## Exercise data
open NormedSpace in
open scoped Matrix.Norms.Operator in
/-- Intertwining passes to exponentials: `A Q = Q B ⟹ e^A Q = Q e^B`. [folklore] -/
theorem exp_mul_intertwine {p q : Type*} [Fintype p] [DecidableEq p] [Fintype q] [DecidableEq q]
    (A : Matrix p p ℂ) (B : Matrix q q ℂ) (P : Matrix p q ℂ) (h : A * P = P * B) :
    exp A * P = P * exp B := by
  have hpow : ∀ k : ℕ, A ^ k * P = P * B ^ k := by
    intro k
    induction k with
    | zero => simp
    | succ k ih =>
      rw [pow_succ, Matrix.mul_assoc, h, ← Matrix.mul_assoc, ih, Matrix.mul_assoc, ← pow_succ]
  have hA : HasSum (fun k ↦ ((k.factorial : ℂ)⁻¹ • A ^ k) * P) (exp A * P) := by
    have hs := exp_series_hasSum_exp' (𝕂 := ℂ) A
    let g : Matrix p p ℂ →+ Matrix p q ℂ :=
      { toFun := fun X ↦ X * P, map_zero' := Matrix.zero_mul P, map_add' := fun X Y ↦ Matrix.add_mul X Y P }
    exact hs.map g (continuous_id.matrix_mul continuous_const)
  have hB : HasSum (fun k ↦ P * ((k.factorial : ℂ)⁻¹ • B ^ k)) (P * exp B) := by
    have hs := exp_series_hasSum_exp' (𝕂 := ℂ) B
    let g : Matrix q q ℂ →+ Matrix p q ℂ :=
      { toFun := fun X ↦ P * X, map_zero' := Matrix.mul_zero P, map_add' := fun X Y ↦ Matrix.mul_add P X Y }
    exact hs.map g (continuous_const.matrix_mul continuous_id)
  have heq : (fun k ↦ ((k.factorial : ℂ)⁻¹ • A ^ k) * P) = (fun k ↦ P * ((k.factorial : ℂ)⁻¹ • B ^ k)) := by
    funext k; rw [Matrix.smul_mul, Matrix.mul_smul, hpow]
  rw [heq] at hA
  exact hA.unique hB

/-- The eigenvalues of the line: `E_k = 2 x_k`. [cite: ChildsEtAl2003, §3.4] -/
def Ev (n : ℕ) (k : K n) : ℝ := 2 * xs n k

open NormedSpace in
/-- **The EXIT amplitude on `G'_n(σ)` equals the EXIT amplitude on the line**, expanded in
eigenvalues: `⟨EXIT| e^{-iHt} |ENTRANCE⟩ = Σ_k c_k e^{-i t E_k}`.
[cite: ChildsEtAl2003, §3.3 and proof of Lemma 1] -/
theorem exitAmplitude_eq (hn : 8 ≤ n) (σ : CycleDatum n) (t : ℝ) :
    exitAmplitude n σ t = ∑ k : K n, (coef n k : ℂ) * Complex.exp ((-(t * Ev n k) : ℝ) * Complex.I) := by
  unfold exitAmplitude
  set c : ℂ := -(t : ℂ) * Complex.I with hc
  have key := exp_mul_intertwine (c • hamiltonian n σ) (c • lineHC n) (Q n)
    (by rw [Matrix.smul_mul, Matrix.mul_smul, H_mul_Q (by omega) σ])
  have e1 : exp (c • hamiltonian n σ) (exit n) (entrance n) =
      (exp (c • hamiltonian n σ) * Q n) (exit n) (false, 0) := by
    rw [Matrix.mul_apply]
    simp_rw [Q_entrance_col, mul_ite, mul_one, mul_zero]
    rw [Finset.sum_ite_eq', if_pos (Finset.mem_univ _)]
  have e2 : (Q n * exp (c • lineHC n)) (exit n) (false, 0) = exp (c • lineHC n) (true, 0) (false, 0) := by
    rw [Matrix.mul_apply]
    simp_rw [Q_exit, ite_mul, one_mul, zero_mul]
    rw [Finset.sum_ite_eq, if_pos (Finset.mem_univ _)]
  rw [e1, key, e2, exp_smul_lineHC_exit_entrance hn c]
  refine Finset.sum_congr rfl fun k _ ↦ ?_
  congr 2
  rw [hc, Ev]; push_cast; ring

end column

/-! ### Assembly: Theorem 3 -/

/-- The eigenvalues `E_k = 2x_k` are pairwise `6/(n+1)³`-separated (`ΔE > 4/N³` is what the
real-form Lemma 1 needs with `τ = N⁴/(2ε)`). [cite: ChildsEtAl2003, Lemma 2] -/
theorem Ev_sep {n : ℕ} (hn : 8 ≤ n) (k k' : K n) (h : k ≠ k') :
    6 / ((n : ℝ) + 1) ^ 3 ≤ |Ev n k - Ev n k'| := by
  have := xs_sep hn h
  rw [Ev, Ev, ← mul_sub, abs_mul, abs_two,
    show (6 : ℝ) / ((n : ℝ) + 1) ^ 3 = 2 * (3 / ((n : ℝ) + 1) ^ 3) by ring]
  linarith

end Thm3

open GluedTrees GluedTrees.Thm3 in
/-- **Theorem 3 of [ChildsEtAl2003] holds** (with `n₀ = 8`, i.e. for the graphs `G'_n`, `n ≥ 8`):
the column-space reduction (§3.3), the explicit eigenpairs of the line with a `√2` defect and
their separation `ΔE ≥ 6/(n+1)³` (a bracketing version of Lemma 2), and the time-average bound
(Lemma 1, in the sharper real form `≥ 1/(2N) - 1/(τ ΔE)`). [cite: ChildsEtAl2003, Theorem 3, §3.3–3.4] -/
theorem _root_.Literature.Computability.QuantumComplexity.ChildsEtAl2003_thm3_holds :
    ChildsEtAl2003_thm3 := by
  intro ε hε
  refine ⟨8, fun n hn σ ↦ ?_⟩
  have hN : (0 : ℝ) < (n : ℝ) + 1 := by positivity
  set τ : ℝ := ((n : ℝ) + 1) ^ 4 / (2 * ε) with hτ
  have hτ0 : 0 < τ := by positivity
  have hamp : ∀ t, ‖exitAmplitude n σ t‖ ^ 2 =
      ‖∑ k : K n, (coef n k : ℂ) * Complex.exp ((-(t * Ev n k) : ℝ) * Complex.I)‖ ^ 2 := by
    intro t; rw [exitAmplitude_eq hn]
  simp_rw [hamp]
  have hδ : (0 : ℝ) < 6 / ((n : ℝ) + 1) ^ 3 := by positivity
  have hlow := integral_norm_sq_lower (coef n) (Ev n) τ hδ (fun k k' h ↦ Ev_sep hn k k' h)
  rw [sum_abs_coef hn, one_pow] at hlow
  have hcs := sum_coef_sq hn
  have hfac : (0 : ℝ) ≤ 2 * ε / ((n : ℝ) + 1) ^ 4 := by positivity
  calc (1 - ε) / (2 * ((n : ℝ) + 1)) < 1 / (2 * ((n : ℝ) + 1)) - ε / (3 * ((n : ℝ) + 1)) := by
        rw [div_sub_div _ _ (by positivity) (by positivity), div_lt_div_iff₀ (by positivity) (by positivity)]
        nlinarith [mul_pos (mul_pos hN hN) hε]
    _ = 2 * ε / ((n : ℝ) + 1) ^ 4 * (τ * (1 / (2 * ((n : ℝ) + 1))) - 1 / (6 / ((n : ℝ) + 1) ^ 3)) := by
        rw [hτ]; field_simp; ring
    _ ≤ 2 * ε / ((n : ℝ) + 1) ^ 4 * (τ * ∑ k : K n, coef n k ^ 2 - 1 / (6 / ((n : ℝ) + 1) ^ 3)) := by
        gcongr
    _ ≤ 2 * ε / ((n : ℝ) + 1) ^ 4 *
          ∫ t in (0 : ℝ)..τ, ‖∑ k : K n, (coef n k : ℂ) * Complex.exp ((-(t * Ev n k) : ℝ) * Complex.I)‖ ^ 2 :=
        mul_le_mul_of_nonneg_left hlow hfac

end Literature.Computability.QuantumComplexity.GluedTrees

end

## What is expected
Show each line from the material above where the string "with" can be found.

## Solution for this problem
    induction k with
  set c : ℂ := -(t : ℂ) * Complex.I with hc
real-form Lemma 1 needs with `τ = N⁴/(2ε)`). [cite: ChildsEtAl2003, Lemma 2] -/
/-- **Theorem 3 of [ChildsEtAl2003] holds** (with `n₀ = 8`, i.e. for the graphs `G'_n`, `n ≥ 8`):
the column-space reduction (§3.3), the explicit eigenpairs of the line with a `√2` defect and
  set τ : ℝ := ((n : ℝ) + 1) ^ 4 / (2 * ε) with hτ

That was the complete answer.